━━ DATASET EXCERPTS ━━
import Mathlib
import HarnessLib
import Literature.MathematicalPhysics.QuantumLattice.HubbardBandSectorCountingToolbox

/-!
# Route `KLProgramme` — crux K1 `H10TwoPointLimit` (stmt-HubbardSuperconductivity-19938):
# generic polar-grid geometry for sector counting on a PERTURBED Fermi curve

Two curve-generic inputs of the cell / «one determined leg» counts, freed from the free band `ε₀` (the tree's
`BandSectorCounting.chord_lower` / `card_grid_in_box_le` are stated for `bandFermiRadius μ`; the counts on BGM's moving curve
`{ε₀ + δ_h = μ}` — cell gate-hubbard-kl GAP-LEDGER G-002 — need them for an ARBITRARY radius function), plus the Lipschitz
bound of a perturbation on the closed square from a sup-norm gradient bound:

* `chord_lower_radial` — `4 u_min² sin²((θ - θ')/2) ≤ |p(θ) - p(θ')|²` for `p(θ) = R(θ)(cos θ, sin θ)`, any `R ≥ u_min > 0`
  (no regularity);
* `card_grid_in_box_le_radial` — the grid angles `θ_ω = (ω + ½)w`, `ω < N`, `N w = 2π`, whose points `p(θ_ω)` lie in a box of
  half-side `r` number `≤ 3(2π(√2 r/u_min)/w + 1)` (the tree's proof, verbatim, for an arbitrary `R`);
* `convex_closedSquare`, `lipschitz_of_fderiv_le` — `|δ k - δ k'| ≤ κ₁‖k - k'‖_∞` on `[-π, π]²` from `‖Dδ‖ ≤ κ₁` there.

Consumed by `KLProgrammeH10TwoPointLimitPerturbedCell.lean`. Everything is PROVED; no definitions. References: BGM 2003
Lemmas 7.2–7.3 [cite: BenfattoGiulianiMastropietro2003]; BGM 2006 App. A3 [cite: BenfattoGiulianiMastropietro2006].
-/

noncomputable section

namespace Summit.HubbardSuperconductivity.HubbardSuperconductivity.Theorems.PerturbedFermiCurve

set_option linter.dupNamespace false -- summit = problem name (single-conjunct summit), D-0017

open Real Set
open Literature.MathematicalPhysics.QuantumLattice Literature.MathematicalPhysics.QuantumLattice.BandSectorCounting

/-! ## §1 Generic polar-grid geometry: chord bound and few grid points in a box -/

/-- **Chord bound for a polar curve with radii `≥ u_min`**: `4 u_min² sin²((θ - θ')/2) ≤ |p(θ) - p(θ')|²` for
`p(θ) = R(θ)(cos θ, sin θ)`; no regularity of `R` is needed. [folklore] -/
theorem chord_lower_radial {R : ℝ → ℝ} {umin : ℝ} (hup : 0 < umin) {θ θ' : ℝ} (hu : umin ≤ R θ) (hu' : umin ≤ R θ') :
    4 * umin ^ 2 * Real.sin ((θ - θ') / 2) ^ 2 ≤
      (R θ * Real.cos θ - R θ' * Real.cos θ') ^ 2 + (R θ * Real.sin θ - R θ' * Real.sin θ') ^ 2 := by
  have hcos : Real.cos (θ - θ') = 1 - 2 * Real.sin ((θ - θ') / 2) ^ 2 := by
    have := Real.cos_two_mul_eq_one_sub ((θ - θ') / 2)
    rwa [show 2 * ((θ - θ') / 2) = θ - θ' by ring] at this
  have hid : (R θ * Real.cos θ - R θ' * Real.cos θ') ^ 2 + (R θ * Real.sin θ - R θ' * Real.sin θ') ^ 2 =
      (R θ - R θ') ^ 2 + 4 * (R θ * R θ') * Real.sin ((θ - θ') / 2) ^ 2 := by
    have h3 := Real.cos_sub θ θ'
    have e1 := Real.sin_sq_add_cos_sq θ; have e2 := Real.sin_sq_add_cos_sq θ'
    linear_combination (R θ) ^ 2 * e1 + (R θ') ^ 2 * e2 + 2 * R θ * R θ' * h3 - 2 * R θ * R θ' * hcos
  rw [hid]
  have hs2 : 0 ≤ Real.sin ((θ - θ') / 2) ^ 2 := sq_nonneg _
  have hprod : umin ^ 2 ≤ R θ * R θ' := by
    rw [sq]; exact mul_le_mul hu hu' hup.le (hup.le.trans hu)
  nlinarith [sq_nonneg (R θ - R θ')]

/-- **Few grid points of a polar curve in a small box**: for `p(θ) = R(θ)(cos θ, sin θ)` with `R ≥ u_min > 0`, the grid
angles `θ_ω = (ω + ½) w`, `ω < N`, `N w = 2π`, whose points lie in a box of half-side `r` number at most
`3 (2π(√2 r/u_min)/w + 1)` (the tree's `card_grid_in_box_le`, verbatim, for an arbitrary radius function). [folklore] -/
theorem card_grid_in_box_le_radial {R : ℝ → ℝ} {umin : ℝ} (hup : 0 < umin) (hR : ∀ θ, umin ≤ R θ)
    {N : ℕ} {w r x y : ℝ} (hw : 0 < w) (hN : (N : ℝ) * w = 2 * π) (hr : 0 ≤ r) :
    ((((Finset.range N).filter fun ω : ℕ =>
        |R (w / 2 + ω * w) * Real.cos (w / 2 + ω * w) - x| ≤ r ∧
          |R (w / 2 + ω * w) * Real.sin (w / 2 + ω * w) - y| ≤ r).card : ℝ)) ≤
      3 * (2 * (π * (Real.sqrt 2 * r / umin)) / w + 1) := by
  set S := (Finset.range N).filter fun ω : ℕ =>
    |R (w / 2 + ω * w) * Real.cos (w / 2 + ω * w) - x| ≤ r ∧
      |R (w / 2 + ω * w) * Real.sin (w / 2 + ω * w) - y| ≤ r with hS
  set ε := Real.sqrt 2 * r / umin with hε
  have hε0 : 0 ≤ ε := by positivity
  set d₀ := π * ε with hd₀
  have hd0 : 0 ≤ d₀ := by positivity
  rcases S.eq_empty_or_nonempty with hSe | ⟨ω₀, hω₀⟩
  · rw [hSe]; simp; positivity
  · -- every element is close to `ω₀` modulo `N`
    have hmem : ∀ ω ∈ S, |((ω : ℝ) - ω₀) * w| ≤ d₀ ∨ |((ω : ℝ) - ω₀) * w - 2 * π| ≤ d₀ ∨
        |((ω : ℝ) - ω₀) * w + 2 * π| ≤ d₀ := by
      intro ω hω
      rw [hS, Finset.mem_filter, Finset.mem_range] at hω hω₀
      set θ := w / 2 + (ω : ℝ) * w with hθ
      set θ₀ := w / 2 + (ω₀ : ℝ) * w with hθ₀
      have hΔ : θ - θ₀ = ((ω : ℝ) - ω₀) * w := by rw [hθ, hθ₀]; ring
      have hdx : |R θ * Real.cos θ - R θ₀ * Real.cos θ₀| ≤ 2 * r := by
        calc |R θ * Real.cos θ - R θ₀ * Real.cos θ₀| = |(R θ * Real.cos θ - x) - (R θ₀ * Real.cos θ₀ - x)| := by ring_nf
          _ ≤ |R θ * Real.cos θ - x| + |R θ₀ * Real.cos θ₀ - x| := abs_sub _ _
          _ ≤ 2 * r := by linarith [hω.2.1, hω₀.2.1]
      have hdy : |R θ * Real.sin θ - R θ₀ * Real.sin θ₀| ≤ 2 * r := by
        calc |R θ * Real.sin θ - R θ₀ * Real.sin θ₀| = |(R θ * Real.sin θ - y) - (R θ₀ * Real.sin θ₀ - y)| := by ring_nf
          _ ≤ |R θ * Real.sin θ - y| + |R θ₀ * Real.sin θ₀ - y| := abs_sub _ _
          _ ≤ 2 * r := by linarith [hω.2.2, hω₀.2.2]
      have hch := chord_lower_radial hup (hR θ) (hR θ₀)
      have hsq : Real.sin ((θ - θ₀) / 2) ^ 2 ≤ ε ^ 2 := by
        have hx2 : (R θ * Real.cos θ - R θ₀ * Real.cos θ₀) ^ 2 ≤ (2 * r) ^ 2 := by
          rw [← sq_abs]; exact pow_le_pow_left₀ (abs_nonneg _) hdx 2
        have hy2 : (R θ * Real.sin θ - R θ₀ * Real.sin θ₀) ^ 2 ≤ (2 * r) ^ 2 := by
          rw [← sq_abs]; exact pow_le_pow_left₀ (abs_nonneg _) hdy 2
        have : 4 * umin ^ 2 * Real.sin ((θ - θ₀) / 2) ^ 2 ≤ 8 * r ^ 2 := by nlinarith
        rw [hε, div_pow, mul_pow, Real.sq_sqrt (by norm_num : (0:ℝ) ≤ 2), le_div_iff₀ (by positivity)]
        nlinarith
      have hsin : |Real.sin ((θ - θ₀) / 2)| ≤ ε := by
        rw [← Real.sqrt_sq hε0, ← Real.sqrt_sq (abs_nonneg (Real.sin ((θ - θ₀) / 2))), sq_abs]
        exact Real.sqrt_le_sqrt hsq
      -- `|θ - θ₀| ≤ 2π`
      have hωN : (ω : ℝ) < N := by exact_mod_cast hω.1
      have hω₀N : (ω₀ : ℝ) < N := by exact_mod_cast hω₀.1
      have hb1 : (ω : ℝ) * w < 2 * π := by
        calc (ω : ℝ) * w < N * w := mul_lt_mul_of_pos_right hωN hw
          _ = 2 * π := hN
      have hb2 : (ω₀ : ℝ) * w < 2 * π := by
        calc (ω₀ : ℝ) * w < N * w := mul_lt_mul_of_pos_right hω₀N hw
          _ = 2 * π := hN
      have hb3 : 0 ≤ (ω : ℝ) * w := by positivity
      have hb4 : 0 ≤ (ω₀ : ℝ) * w := by positivity
      have hΔ2 : |θ - θ₀| ≤ 2 * π := by
        rw [hΔ, show ((ω : ℝ) - ω₀) * w = ω * w - ω₀ * w by ring, abs_le]; constructor <;> linarith
      have hlt : |(θ - θ₀) / 2| ≤ π := by
        rw [abs_div, abs_two]; linarith
      have habs : |θ - θ₀| = 2 * |(θ - θ₀) / 2| := by rw [abs_div, abs_two]; ring
      rcases near_zero_or_pi_of_abs_sin_le hlt hsin with hsmall | hlarge
      · left
        rw [← hΔ, habs, hd₀]; linarith
      · right
        rw [← hΔ]
        have h2 : 2 * π - |θ - θ₀| ≤ d₀ := by rw [habs, hd₀]; linarith
        rcases le_or_gt 0 (θ - θ₀) with hpos | hneg
        · left
          rw [abs_of_nonneg hpos] at h2 hΔ2
          rw [abs_of_nonpos (by linarith : θ - θ₀ - 2 * π ≤ 0)]; linarith
        · right
          rw [abs_of_neg hneg] at h2 hΔ2
          rw [abs_of_nonneg (by linarith : 0 ≤ θ - θ₀ + 2 * π)]; linarith
    -- the three classes
    have hcl : ∀ c : ℝ, (((S.filter fun ω : ℕ => |((ω : ℝ) - ω₀) * w - c| ≤ d₀).card : ℝ)) ≤ 2 * d₀ / w + 1 := by
      intro c
      refine natCard_le_of_diam (by positivity) fun i hi j hj => ?_
      rw [Finset.mem_filter] at hi hj
      have h1 := hi.2; have h2 := hj.2
      rw [le_div_iff₀ hw]
      have : ((j : ℝ) - i) * w = (((j : ℝ) - ω₀) * w - c) - (((i : ℝ) - ω₀) * w - c) := by ring
      rw [this]
      calc _ ≤ |(((j : ℝ) - ω₀) * w - c) - (((i : ℝ) - ω₀) * w - c)| := le_abs_self _
        _ ≤ |((j : ℝ) - ω₀) * w - c| + |((i : ℝ) - ω₀) * w - c| := abs_sub _ _
        _ ≤ 2 * d₀ := by linarith
    set S₁ := S.filter fun ω : ℕ => |((ω : ℝ) - ω₀) * w - 0| ≤ d₀ with hS₁
    set S₂ := S.filter fun ω : ℕ => |((ω : ℝ) - ω₀) * w - 2 * π| ≤ d₀ with hS₂
    set S₃ := S.filter fun ω : ℕ => |((ω : ℝ) - ω₀) * w - (-(2 * π))| ≤ d₀ with hS₃
    have hsub : S ⊆ S₁ ∪ (S₂ ∪ S₃) := by
      intro ω hω
      rcases hmem ω hω with h | h | h
      · exact Finset.mem_union_left _ (Finset.mem_filter.2 ⟨hω, by simpa using h⟩)
      · exact Finset.mem_union_right _ (Finset.mem_union_left _ (Finset.mem_filter.2 ⟨hω, h⟩))
      · exact Finset.mem_union_right _ (Finset.mem_union_right _ (Finset.mem_filter.2 ⟨hω, by rwa [sub_neg_eq_add]⟩))
    have hcard : (S.card : ℝ) ≤ (S₁.card : ℝ) + ((S₂.card : ℝ) + (S₃.card : ℝ)) := by
      have h0 := Finset.card_le_card hsub
      have h1 := Finset.card_union_le S₁ (S₂ ∪ S₃)
      have h2 := Finset.card_union_le S₂ S₃
      have : S.card ≤ S₁.card + (S₂.card + S₃.card) := h0.trans (h1.trans (Nat.add_le_add_left h2 _))
      exact_mod_cast this
    calc (S.card : ℝ) ≤ (S₁.card : ℝ) + ((S₂.card : ℝ) + (S₃.card : ℝ)) := hcard
      _ ≤ (2 * d₀ / w + 1) + ((2 * d₀ / w + 1) + (2 * d₀ / w + 1)) := add_le_add (hcl 0) (add_le_add (hcl _) (hcl _))
      _ = 3 * (2 * (π * ε) / w + 1) := by rw [hd₀]; ring

/-! ## §2 Lipschitz bound on the closed square from a gradient bound -/

/-- The closed square `[-π, π]²` is convex. [folklore] -/
theorem convex_closedSquare : Convex ℝ {k : Fin 2 → ℝ | ∀ i, |k i| ≤ π} := by
  intro x hx y hy s t hs ht hst
  simp only [Set.mem_setOf_eq] at hx hy ⊢
  intro i
  simp only [Pi.add_apply, Pi.smul_apply, smul_eq_mul]
  calc |s * x i + t * y i| ≤ |s * x i| + |t * y i| := abs_add_le _ _
    _ = s * |x i| + t * |y i| := by rw [abs_mul, abs_mul, abs_of_nonneg hs, abs_of_nonneg ht]
    _ ≤ s * π + t * π := add_le_add (mul_le_mul_of_nonneg_left (hx i) hs) (mul_le_mul_of_nonneg_left (hy i) ht)
    _ = π := by rw [← add_mul, hst, one_mul]

/-- **A sup-norm gradient bound on the closed square gives the Lipschitz bound there**: if `δ` is differentiable at every
point of the closed square with `‖Dδ‖ ≤ κ₁`, then `|δ k - δ k'| ≤ κ₁ ‖k - k'‖_∞` for `k, k'` in the square. [folklore] -/
theorem lipschitz_of_fderiv_le {δ : (Fin 2 → ℝ) → ℝ} {κ₁ : ℝ}
    (hd : ∀ k : Fin 2 → ℝ, (∀ i, |k i| ≤ π) → DifferentiableAt ℝ δ k)
    (hκ : ∀ k : Fin 2 → ℝ, (∀ i, |k i| ≤ π) → ‖fderiv ℝ δ k‖ ≤ κ₁) {k k' : Fin 2 → ℝ}
    (hk : ∀ i, |k i| ≤ π) (hk' : ∀ i, |k' i| ≤ π) : |δ k - δ k'| ≤ κ₁ * ‖k - k'‖ := by
  have h := convex_closedSquare.norm_image_sub_le_of_norm_hasFDerivWithin_le
    (f := δ) (f' := fun k => fderiv ℝ δ k) (fun z hz => (hd z hz).hasFDerivAt.hasFDerivWithinAt) hκ hk' hk
  rwa [Real.norm_eq_abs] at h

end Summit.HubbardSuperconductivity.HubbardSuperconductivity.Theorems.PerturbedFermiCurve

end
━━━
TASK TO CARRY OUT
Give back exactly the lines above starting at the line where "rw [← sq_abs]; exact pow_le_pow_left₀ (abs_nonneg _) hdy" appears and ending at the line where "refine natCard_le_of_diam (by" appears, both included, with no other lines.

TASK ANSWER
          rw [← sq_abs]; exact pow_le_pow_left₀ (abs_nonneg _) hdy 2
        have : 4 * umin ^ 2 * Real.sin ((θ - θ₀) / 2) ^ 2 ≤ 8 * r ^ 2 := by nlinarith
        rw [hε, div_pow, mul_pow, Real.sq_sqrt (by norm_num : (0:ℝ) ≤ 2), le_div_iff₀ (by positivity)]
        nlinarith
      have hsin : |Real.sin ((θ - θ₀) / 2)| ≤ ε := by
        rw [← Real.sqrt_sq hε0, ← Real.sqrt_sq (abs_nonneg (Real.sin ((θ - θ₀) / 2))), sq_abs]
        exact Real.sqrt_le_sqrt hsq
      -- `|θ - θ₀| ≤ 2π`
      have hωN : (ω : ℝ) < N := by exact_mod_cast hω.1
      have hω₀N : (ω₀ : ℝ) < N := by exact_mod_cast hω₀.1
      have hb1 : (ω : ℝ) * w < 2 * π := by
        calc (ω : ℝ) * w < N * w := mul_lt_mul_of_pos_right hωN hw
          _ = 2 * π := hN
      have hb2 : (ω₀ : ℝ) * w < 2 * π := by
        calc (ω₀ : ℝ) * w < N * w := mul_lt_mul_of_pos_right hω₀N hw
          _ = 2 * π := hN
      have hb3 : 0 ≤ (ω : ℝ) * w := by positivity
      have hb4 : 0 ≤ (ω₀ : ℝ) * w := by positivity
      have hΔ2 : |θ - θ₀| ≤ 2 * π := by
        rw [hΔ, show ((ω : ℝ) - ω₀) * w = ω * w - ω₀ * w by ring, abs_le]; constructor <;> linarith
      have hlt : |(θ - θ₀) / 2| ≤ π := by
        rw [abs_div, abs_two]; linarith
      have habs : |θ - θ₀| = 2 * |(θ - θ₀) / 2| := by rw [abs_div, abs_two]; ring
      rcases near_zero_or_pi_of_abs_sin_le hlt hsin with hsmall | hlarge
      · left
        rw [← hΔ, habs, hd₀]; linarith
      · right
        rw [← hΔ]
        have h2 : 2 * π - |θ - θ₀| ≤ d₀ := by rw [habs, hd₀]; linarith
        rcases le_or_gt 0 (θ - θ₀) with hpos | hneg
        · left
          rw [abs_of_nonneg hpos] at h2 hΔ2
          rw [abs_of_nonpos (by linarith : θ - θ₀ - 2 * π ≤ 0)]; linarith
        · right
          rw [abs_of_neg hneg] at h2 hΔ2
          rw [abs_of_nonneg (by linarith : 0 ≤ θ - θ₀ + 2 * π)]; linarith
    -- the three classes
    have hcl : ∀ c : ℝ, (((S.filter fun ω : ℕ => |((ω : ℝ) - ω₀) * w - c| ≤ d₀).card : ℝ)) ≤ 2 * d₀ / w + 1 := by
      intro c
      refine natCard_le_of_diam (by positivity) fun i hi j hj => ?_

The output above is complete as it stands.